Previously, we have seen that $\textrm{LHS}<\textrm{RHS}$ if $0<x\leq \mu$. Since $\mu<1$, we obtain that there is at least one root of (2) in the interval $(\mu, 1)$. Hence, for $n=3,5,17,257,65537$, there is a real root of (1) in the interval $(-1,-\mu)$.
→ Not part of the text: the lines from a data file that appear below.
/-! ## §3 `PlainStabAdd` (stmt-QuantumFields-27718, rev 2 of the route) from the LOCAL ONE-STEP COMPARISON -/

/-- ★★ **`PlainStabAdd` ⇐ `LocalStep` — THE RESTRICT HALF OF LINE g6-B** (rev-2 shape of the crux: prover-chosen starting run `k₀ ≥ 1`, threshold
modulation `t_K ∈ [1/2, 1]`).  Hypothesis `LocalStep` (never asserted; the crux's open content): for every `L, b₀ > 0, p₀ > 2` there are a starting run
`k₀ ≥ 1`, a LOCALITY EXPONENT `M`, a threshold `γ₁ ∈ (0,1]` and a GUARD PROFILE `b' > 0` such that for every `η > 0` there is `A` with: for every family `F`
(`F.L = L`, any volume), every `0 < γ ≤ γ₁` and every unit plaquette label `q` there are one-step slacks `ρ_K` (EVERY interval sum `Σ_{k ≤ j < K} ρ_j ≤ A + η·p(√γ)²`,
`k ≥ k₀`), modulations `t_K ∈ [1/2, 1]` and, for every run `K ≥ k₀`, a set `S_K` of FINEST plaquettes of run `K+1` with `|S_K| ≤ (L^{K+1})^M` (the supplier's
choice: the blocks above `q` and a collar) such that
  `Gibbs_{K+1}( {t_{K+1}θ(0) ≤ |Ū^{K+1}(∂q) − 1|} ∩ {every p ∈ S_K has |U(∂p) − 1| < θ_{b'}(K+1)} ) ≤ e^{ρ_K}·Gibbs_K{t_Kθ(0) ≤ |Ū^K(∂q) − 1|}`
— a PURELY MULTIPLICATIVE one-step, one-sided comparison, restricted to the local finest-small-field event (what a small-field RG step can address).
CONCLUSION: the crux `PlainStabAdd` BY NAME — its BASE at run `k₀` is discharged from the tree's volume-uniform bounded-height tail
`FirstExitDeepBoundedHeight.perPlaquette_boundedHeight_uniform k₀` at profile `b₀/2` (`t_{k₀} ≥ 1/2`, `θ_{b₀/2} = θ_{b₀}/2`, `c_b = c/4`), its ADDITIVE SLACK
`τ_K := |S_K|·C·(γL^{-(K+1)})^{-N}·e^{−c·p_{b'}(g_{K+1})²}` from the finest-height tail (`j₀ = 0`, union bound over `S_K`) and `slack_sum_le`
(`Σ_{k₀≤k<K} τ_k ≤ C_τ γ^{-N} e^{−c_τ p(√γ)²}`, `c_τ = c·(b'/b₀)²`, `C_τ` free of `γ, K` and the volume), and `η := min(c_b, c_τ)/2`.  Conditional certificate:
`LocalStep` is NOT proved; nothing about the mass gap; rung R3 is a RECORD rung. [cite: Balaban1985UV3, (7) p.257 and (70)-(71) p.273; Balaban1987RG1, Thm 1 p.259] -/
theorem plainStabAdd_of_localStep
    (hLS : ∀ (L : ℕ) (b₀ p₀ : ℝ), 0 < b₀ → 2 < p₀ → ∃ (k₀ M : ℕ) (γ₁ b' : ℝ), 1 ≤ k₀ ∧ 0 < γ₁ ∧ γ₁ ≤ 1 ∧ 0 < b' ∧
      ∀ η : ℝ, 0 < η → ∃ A : ℝ, ∀ (F : T3Family) (γ : ℝ), F.L = L → 0 < γ → γ ≤ γ₁ →
        ∀ q : Plaq (F.P 0) 0, ∃ (ρ t : ℕ → ℝ) (S : (K : ℕ) → Finset (Plaq (F.P (K + 1)) 0)),
          (∀ K : ℕ, 1 / 2 ≤ t K ∧ t K ≤ 1) ∧
          (∀ k K : ℕ, k₀ ≤ k → ∑ j ∈ Finset.Ico k K, ρ j ≤ A + η * B10.pFun b₀ p₀ (Real.sqrt γ) ^ 2) ∧
          (∀ K : ℕ, k₀ ≤ K → ((S K).card : ℝ) ≤ ((F.L : ℝ) ^ (K + 1)) ^ M) ∧
          ∀ K : ℕ, k₀ ≤ K →
            (gibbsK F ℰp γ (K + 1)).real ({U | t (K + 1) * θBal F.L γ b₀ p₀ 0 ≤ GaugeGroup.dist1 (GaugeField.plaqHol
                (Averaging.iter (fun i => BlockAveraging.blockAvg (P := F.P (K + 1)) (j := i) ℰp) (K + 1) U)
                (plaqShift (F.sitesPerDir_unit (K + 1)) q))} ∩
              {U | ∀ p ∈ S K, GaugeGroup.dist1 (GaugeField.plaqHol U p) < θBal F.L γ b' p₀ (K + 1)}) ≤
            Real.exp (ρ K) *
            (gibbsK F ℰp γ K).real {U | t K * θBal F.L γ b₀ p₀ 0 ≤ GaugeGroup.dist1 (GaugeField.plaqHol
                (Averaging.iter (fun i => BlockAveraging.blockAvg (P := F.P K) (j := i) ℰp) K U)
                (plaqShift (F.sitesPerDir_unit K) q))}) :
    Summit.QuantumFields.YangMills.Theses.SmallFieldWidening.PlainStabAdd := by
  unfold Summit.QuantumFields.YangMills.Theses.SmallFieldWidening.PlainStabAdd
  intro L b₀ p₀ hb₀ hp₀
  obtain ⟨k₀, M, γs, b', hk₀, hγs, hγs1, hb', hstep⟩ := hLS L b₀ p₀ hb₀ hp₀
  -- the tree's volume-uniform tails: finest height (for the slack) and height `k₀` at profile `b₀/2` (for the base)
  obtain ⟨γf, C, c, N, hγf, hγf1, hc, hC, hfin⟩ := perPlaquette_boundedHeight_uniform 0 L b' p₀ hb' (by linarith)
  obtain ⟨γb, Cb, cb, Nb, hγb, hγb1, hcb, hCb, hbase⟩ :=
    perPlaquette_boundedHeight_uniform k₀ L (b₀ / 2) p₀ (half_pos hb₀) (by linarith)
  by_cases hL : 1 < L
  swap
  · refine ⟨1, 0, 0, 1, 0, 1, 0, 1, 0, 0, le_rfl, one_pos, le_rfl, le_rfl, le_rfl, le_rfl, one_pos, one_pos, fun F γ hFL => ?_⟩
    exact absurd (hFL ▸ F.hL.2) hL
  have hp₀1 : 1 ≤ p₀ := by linarith
  set Cτ : ℝ := 2 * (C * Real.exp (c * b' ^ 2) *
      Real.exp ((((M : ℝ) + N) * Real.log L + Real.log 2) ^ 2 / (4 * (c * b' ^ 2 * Real.log L ^ 2 / 4)))) with hCτ
  set cτ : ℝ := c * (b' / b₀) ^ 2 with hcτ
  have hcτ0 : 0 < cτ := by positivity
  have hcb4 : 0 < cb / 4 := by positivity
  set η : ℝ := min (cb / 4) cτ / 2 with hη
  have hη0 : 0 < η := by positivity
  have hηb : η < cb / 4 := by
    have := min_le_left (cb / 4) cτ
    rw [hη]; linarith
  have hητ : η < cτ := by
    have := min_le_right (cb / 4) cτ
    rw [hη]; linarith
  obtain ⟨A, hA⟩ := hstep η hη0
  refine ⟨k₀, Nb, N, min (min γf γb) γs, Cb, cb / 4, Cτ, cτ, η, A, hk₀, lt_min (lt_min hγf hγb) hγs,
    (min_le_right _ _).trans hγs1, hCb, by positivity, hη0.le, hηb, hητ, fun F γ hFL hγ hle q => ?_⟩
  have hleF : γ ≤ γf := hle.trans ((min_le_left _ _).trans (min_le_left _ _))
  have hleB : γ ≤ γb := hle.trans ((min_le_left _ _).trans (min_le_right _ _))
  have hγ1 : γ ≤ 1 := hleF.trans hγf1
  obtain ⟨ρ, t, S, ht, hρ, hS, hst⟩ := hA F γ hFL hγ (hle.trans (min_le_right _ _)) q
  refine ⟨ρ, fun K => ((S K).card : ℝ) * (C * ((γ * ((F.L : ℝ)⁻¹) ^ (K + 1))⁻¹) ^ N *
      Real.exp (-(c * B10.pFun b' p₀ (Real.sqrt (γ * ((F.L : ℝ)⁻¹) ^ (K + 1))) ^ 2))), t, ht, ?_, hρ,
    fun K => by positivity, fun K => ?_, fun K hK => ?_⟩
  · -- the base at run `k₀`: `t_{k₀}θ_{b₀}(0) ≥ θ_{b₀/2}(0)`, then the tree's height-`k₀` tail, volume-uniform
    haveI := isProbabilityMeasure_gibbsK F ℰp hγ.le k₀
    have hb := hbase F γ hFL hγ hleB k₀ k₀ le_rfl le_rfl (plaqShift (F.sitesPerDir_unit k₀) q)
    simp only [Nat.sub_self, pow_zero, mul_one] at hb
    have hθ : θBal F.L γ (b₀ / 2) p₀ 0 ≤ t k₀ * θBal F.L γ b₀ p₀ 0 := by
      rw [θBal_half]
      have hθ0 : 0 ≤ θBal F.L γ b₀ p₀ 0 := by
        unfold θBal
        exact mul_nonneg (Real.sqrt_nonneg _) (B10.pFun_nonneg _ _ _ hb₀.le (Real.sqrt_pos.mpr (by simpa using hγ))
          (Real.sqrt_le_one.mpr (by simpa using hγ1)))
      nlinarith [(ht k₀).1]
    refine (measureReal_mono (fun U hU => hθ.trans hU) (measure_ne_top _ _)).trans (hb.trans (le_of_eq ?_))
    rw [pFun_sq_rescale hb₀.ne' (b₀ / 2) p₀ (Real.sqrt γ)]
    congr 1
    congr 1
    field_simp
    ring
  · -- the slack budget, uniformly in `K`, `γ` and the volume
    rw [hFL]
    have hsum := slack_sum_le hL M N k₀ hb' hp₀1 hc hC hγ hγ1 (fun k => ((S k).card : ℝ)) (fun k hk => hFL ▸ hS k hk) K
    rw [pFun_sq_rescale hb₀.ne' b' p₀ (Real.sqrt γ)] at hsum
    have heq : -(c * ((b' / b₀) ^ 2 * B10.pFun b₀ p₀ (Real.sqrt γ) ^ 2)) = -(cτ * B10.pFun b₀ p₀ (Real.sqrt γ) ^ 2) := by
      rw [hcτ]; ring
    rw [heq] at hsum
    exact hsum
  · -- the step: split on the local finest-small-field event, union bound on its complement
    haveI := isProbabilityMeasure_gibbsK F ℰp hγ.le (K + 1)
    have hb : ∀ p : Plaq (F.P (K + 1)) 0,
        (gibbsK F ℰp γ (K + 1)).real {U | θBal F.L γ b' p₀ (K + 1) ≤ GaugeGroup.dist1 (GaugeField.plaqHol U p)} ≤
          C * ((γ * ((F.L : ℝ)⁻¹) ^ (K + 1))⁻¹) ^ N *
            Real.exp (-(c * B10.pFun b' p₀ (Real.sqrt (γ * ((F.L : ℝ)⁻¹) ^ (K + 1))) ^ 2)) := fun p =>
      hfin F γ hFL hγ hleF (K + 1) 0 (Nat.zero_le _) le_rfl p
    set E : Set (GaugeField (F.P (K + 1)) 0 (Matrix.specialUnitaryGroup (Fin 2) ℂ)) :=
      {U | t (K + 1) * θBal F.L γ b₀ p₀ 0 ≤ GaugeGroup.dist1 (GaugeField.plaqHol
        (Averaging.iter (fun i => BlockAveraging.blockAvg (P := F.P (K + 1)) (j := i) ℰp) (K + 1) U)
        (plaqShift (F.sitesPerDir_unit (K + 1)) q))} with hE
    set G : Set (GaugeField (F.P (K + 1)) 0 (Matrix.specialUnitaryGroup (Fin 2) ℂ)) :=
      {U | ∀ p ∈ S K, GaugeGroup.dist1 (GaugeField.plaqHol U p) < θBal F.L γ b' p₀ (K + 1)} with hG
    have hsplit : E ⊆ (E ∩ G) ∪ ⋃ p ∈ S K,
        {U : GaugeField (F.P (K + 1)) 0 (Matrix.specialUnitaryGroup (Fin 2) ℂ) |
          θBal F.L γ b' p₀ (K + 1) ≤ GaugeGroup.dist1 (GaugeField.plaqHol U p)} := by
      intro U hU
      by_cases hGU : U ∈ G
      · exact Or.inl ⟨hU, hGU⟩
      · right
        simp only [hG, Set.mem_setOf_eq, not_forall, not_lt, exists_prop] at hGU
        obtain ⟨p, hp, hle'⟩ := hGU
        exact Set.mem_iUnion₂.mpr ⟨p, hp, hle'⟩
    calc (gibbsK F ℰp γ (K + 1)).real E
        ≤ (gibbsK F ℰp γ (K + 1)).real ((E ∩ G) ∪ ⋃ p ∈ S K,
            {U : GaugeField (F.P (K + 1)) 0 (Matrix.specialUnitaryGroup (Fin 2) ℂ) |
              θBal F.L γ b' p₀ (K + 1) ≤ GaugeGroup.dist1 (GaugeField.plaqHol U p)}) :=
          measureReal_mono hsplit (measure_ne_top _ _)
      _ ≤ (gibbsK F ℰp γ (K + 1)).real (E ∩ G) + (gibbsK F ℰp γ (K + 1)).real (⋃ p ∈ S K,
            {U : GaugeField (F.P (K + 1)) 0 (Matrix.specialUnitaryGroup (Fin 2) ℂ) |
              θBal F.L γ b' p₀ (K + 1) ≤ GaugeGroup.dist1 (GaugeField.plaqHol U p)}) :=
          measureReal_union_le _ _
      _ ≤ Real.exp (ρ K) * (gibbsK F ℰp γ K).real {U | t K * θBal F.L γ b₀ p₀ 0 ≤ GaugeGroup.dist1 (GaugeField.plaqHol
              (Averaging.iter (fun i => BlockAveraging.blockAvg (P := F.P K) (j := i) ℰp) K U)
              (plaqShift (F.sitesPerDir_unit K) q))} +
            ∑ p ∈ S K, (gibbsK F ℰp γ (K + 1)).real
              {U : GaugeField (F.P (K + 1)) 0 (Matrix.specialUnitaryGroup (Fin 2) ℂ) |
                θBal F.L γ b' p₀ (K + 1) ≤ GaugeGroup.dist1 (GaugeField.plaqHol U p)} :=
          add_le_add (hst K hK) (measureReal_biUnion_finset_le _ _)
      _ ≤ Real.exp (ρ K) * (gibbsK F ℰp γ K).real {U | t K * θBal F.L γ b₀ p₀ 0 ≤ GaugeGroup.dist1 (GaugeField.plaqHol
              (Averaging.iter (fun i => BlockAveraging.blockAvg (P := F.P K) (j := i) ℰp) K U)
              (plaqShift (F.sitesPerDir_unit K) q))} +
            ∑ _p ∈ S K, C * ((γ * ((F.L : ℝ)⁻¹) ^ (K + 1))⁻¹) ^ N *
              Real.exp (-(c * B10.pFun b' p₀ (Real.sqrt (γ * ((F.L : ℝ)⁻¹) ^ (K + 1))) ^ 2)) :=
          add_le_add le_rfl (Finset.sum_le_sum fun p _ => hb p)
      _ = _ := by rw [Finset.sum_const, nsmul_eq_mul]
Currently, we do not know whether there are infinitely many Fermat primes.

Answer 3

With the admission that this isn't an answer per se but an interesting bit of data, this wasn't going to fit in just a comment.

I noticed that a lot of values of $n$ had a root very close to $x=-1$. Like, very, very close. I thought "Hey, what if we calculate the function's value at $x=-1$ and see what we get."

I got a lot of $1$s. A bunch of other numbers as well, of course, but too many $1$s. If we treat $\text{ord}_n(0)$ as something that is defined, and set it to $\text{ord}_n(0) = -1$, here's the list of values of $n < 5000$ that have a root at exactly $x = -1$:

$$n = \{3, 5, 9, 15, 17, 25, 27, 29, 33, 35, 45, 51, 65, 69, 75, 81, 85, 87, 99, 115, 125, 135, 141, 143, 145, 153, 165, 177, 185, 195, 221, 225, 243, 247, 249, 255, 257, 289, 321, 357, 365, 375, 405, 423, 425, 445, 455, 459, 477, 481, 485, 501, 535, 537, 561, 565, 575, 585, 625, 641, 675, 679, 681, 705, 729, 765, 771, 789, 825, 841, 845, 867, 915, 935, 951, 965, 1041, 1059, 1071, 1077, 1105, 1109, 1125, 1149, 1173, 1215, 1275, 1285, 1287, 1345, 1377, 1401, 1411, 1435, 1437, 1445, 1479, 1509, 1513, 1515, 1547, 1565, 1605, 1689, 1735, 1755, 1761, 1765, 1799, 1815, 1819, 1875, 1923, 1945, 1955, 1977, 2025, 2037, 2115, 2125, 2157, 2187, 2235, 2245, 2255, 2295, 2313, 2329, 2415, 2425, 2509, 2517, 2535, 2589, 2601, 2661, 2675, 2787, 2805, 2827, 2845, 2873, 2875, 2895, 2949, 3009, 3057, 3125, 3185, 3205, 3237, 3315, 3349, 3375, 3435, 3561, 3617, 3645, 3825, 3849, 3855, 3921, 3957, 3961, 3995, 4101, 4125, 4131, 4199, 4205, 4277, 4315, 4317, 4335, 4369, 4461, 4569, 4575, 4589, 4675, 4857, 4913, 4947, 4981\}$$

I have no clue how to interpret this, or whether it can be usefully interpreted. While these get sparser as you go up the number line, they keep appearing. The smallest above $100000$ is $n = 100041$; I haven't yet found one above $n = 10^6$.